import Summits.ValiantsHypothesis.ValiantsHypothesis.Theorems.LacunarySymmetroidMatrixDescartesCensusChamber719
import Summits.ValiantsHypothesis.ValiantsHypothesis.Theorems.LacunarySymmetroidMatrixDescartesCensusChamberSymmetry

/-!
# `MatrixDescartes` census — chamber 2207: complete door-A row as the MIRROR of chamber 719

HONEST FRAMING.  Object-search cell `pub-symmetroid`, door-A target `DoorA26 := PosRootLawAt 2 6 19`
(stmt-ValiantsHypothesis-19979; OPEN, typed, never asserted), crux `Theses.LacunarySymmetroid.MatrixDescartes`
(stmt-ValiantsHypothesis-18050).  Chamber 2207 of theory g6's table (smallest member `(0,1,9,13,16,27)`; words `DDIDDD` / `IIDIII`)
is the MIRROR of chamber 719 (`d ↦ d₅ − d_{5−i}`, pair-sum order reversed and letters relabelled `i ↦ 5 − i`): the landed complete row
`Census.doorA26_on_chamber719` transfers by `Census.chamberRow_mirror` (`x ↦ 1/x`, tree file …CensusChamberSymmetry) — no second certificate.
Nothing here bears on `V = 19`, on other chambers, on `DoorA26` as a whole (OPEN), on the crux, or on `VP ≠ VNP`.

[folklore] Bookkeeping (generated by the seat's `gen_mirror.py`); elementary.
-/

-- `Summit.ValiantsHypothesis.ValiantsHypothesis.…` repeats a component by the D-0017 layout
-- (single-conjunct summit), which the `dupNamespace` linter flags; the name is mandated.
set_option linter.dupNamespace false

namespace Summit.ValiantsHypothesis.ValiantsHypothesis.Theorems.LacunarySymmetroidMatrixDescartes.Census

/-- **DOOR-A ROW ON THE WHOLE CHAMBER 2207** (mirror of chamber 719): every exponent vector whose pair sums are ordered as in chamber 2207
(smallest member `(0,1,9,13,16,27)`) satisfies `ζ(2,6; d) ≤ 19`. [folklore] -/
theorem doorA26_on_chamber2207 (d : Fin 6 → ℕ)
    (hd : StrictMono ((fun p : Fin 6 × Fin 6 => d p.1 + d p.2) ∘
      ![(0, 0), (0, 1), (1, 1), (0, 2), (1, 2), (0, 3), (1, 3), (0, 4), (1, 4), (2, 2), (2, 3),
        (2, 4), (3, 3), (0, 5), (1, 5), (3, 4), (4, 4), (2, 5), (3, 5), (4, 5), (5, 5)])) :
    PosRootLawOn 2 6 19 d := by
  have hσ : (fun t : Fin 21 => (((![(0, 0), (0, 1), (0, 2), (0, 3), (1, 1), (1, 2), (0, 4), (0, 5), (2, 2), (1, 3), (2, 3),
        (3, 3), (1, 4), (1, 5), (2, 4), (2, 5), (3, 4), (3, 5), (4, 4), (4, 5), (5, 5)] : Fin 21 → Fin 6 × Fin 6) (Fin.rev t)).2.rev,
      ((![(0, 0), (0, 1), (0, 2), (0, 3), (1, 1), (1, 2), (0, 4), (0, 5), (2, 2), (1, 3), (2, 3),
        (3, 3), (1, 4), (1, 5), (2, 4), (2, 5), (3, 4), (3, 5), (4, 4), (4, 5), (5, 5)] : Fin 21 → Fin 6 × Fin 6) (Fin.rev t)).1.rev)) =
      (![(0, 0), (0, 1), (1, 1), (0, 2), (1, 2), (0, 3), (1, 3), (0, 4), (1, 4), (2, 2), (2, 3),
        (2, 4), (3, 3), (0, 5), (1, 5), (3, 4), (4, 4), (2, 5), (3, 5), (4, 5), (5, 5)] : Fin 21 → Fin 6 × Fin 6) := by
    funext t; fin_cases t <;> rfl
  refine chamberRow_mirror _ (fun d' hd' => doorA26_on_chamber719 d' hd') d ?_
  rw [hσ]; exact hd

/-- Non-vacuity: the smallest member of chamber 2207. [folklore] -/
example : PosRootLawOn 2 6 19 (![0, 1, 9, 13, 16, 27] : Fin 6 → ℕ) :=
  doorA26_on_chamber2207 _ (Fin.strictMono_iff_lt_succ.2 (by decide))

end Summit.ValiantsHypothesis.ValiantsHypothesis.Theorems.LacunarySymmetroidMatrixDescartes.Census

** Exercise **
In the listing above, the line containing "funext t; fin_cases t <;> rfl" and all lines after it are to be restated word for word.

** Expected output **
    funext t; fin_cases t <;> rfl
  refine chamberRow_mirror _ (fun d' hd' => doorA26_on_chamber719 d' hd') d ?_
  rw [hσ]; exact hd

/-- Non-vacuity: the smallest member of chamber 2207. [folklore] -/
example : PosRootLawOn 2 6 19 (![0, 1, 9, 13, 16, 27] : Fin 6 → ℕ) :=
  doorA26_on_chamber2207 _ (Fin.strictMono_iff_lt_succ.2 (by decide))

end Summit.ValiantsHypothesis.ValiantsHypothesis.Theorems.LacunarySymmetroidMatrixDescartes.Census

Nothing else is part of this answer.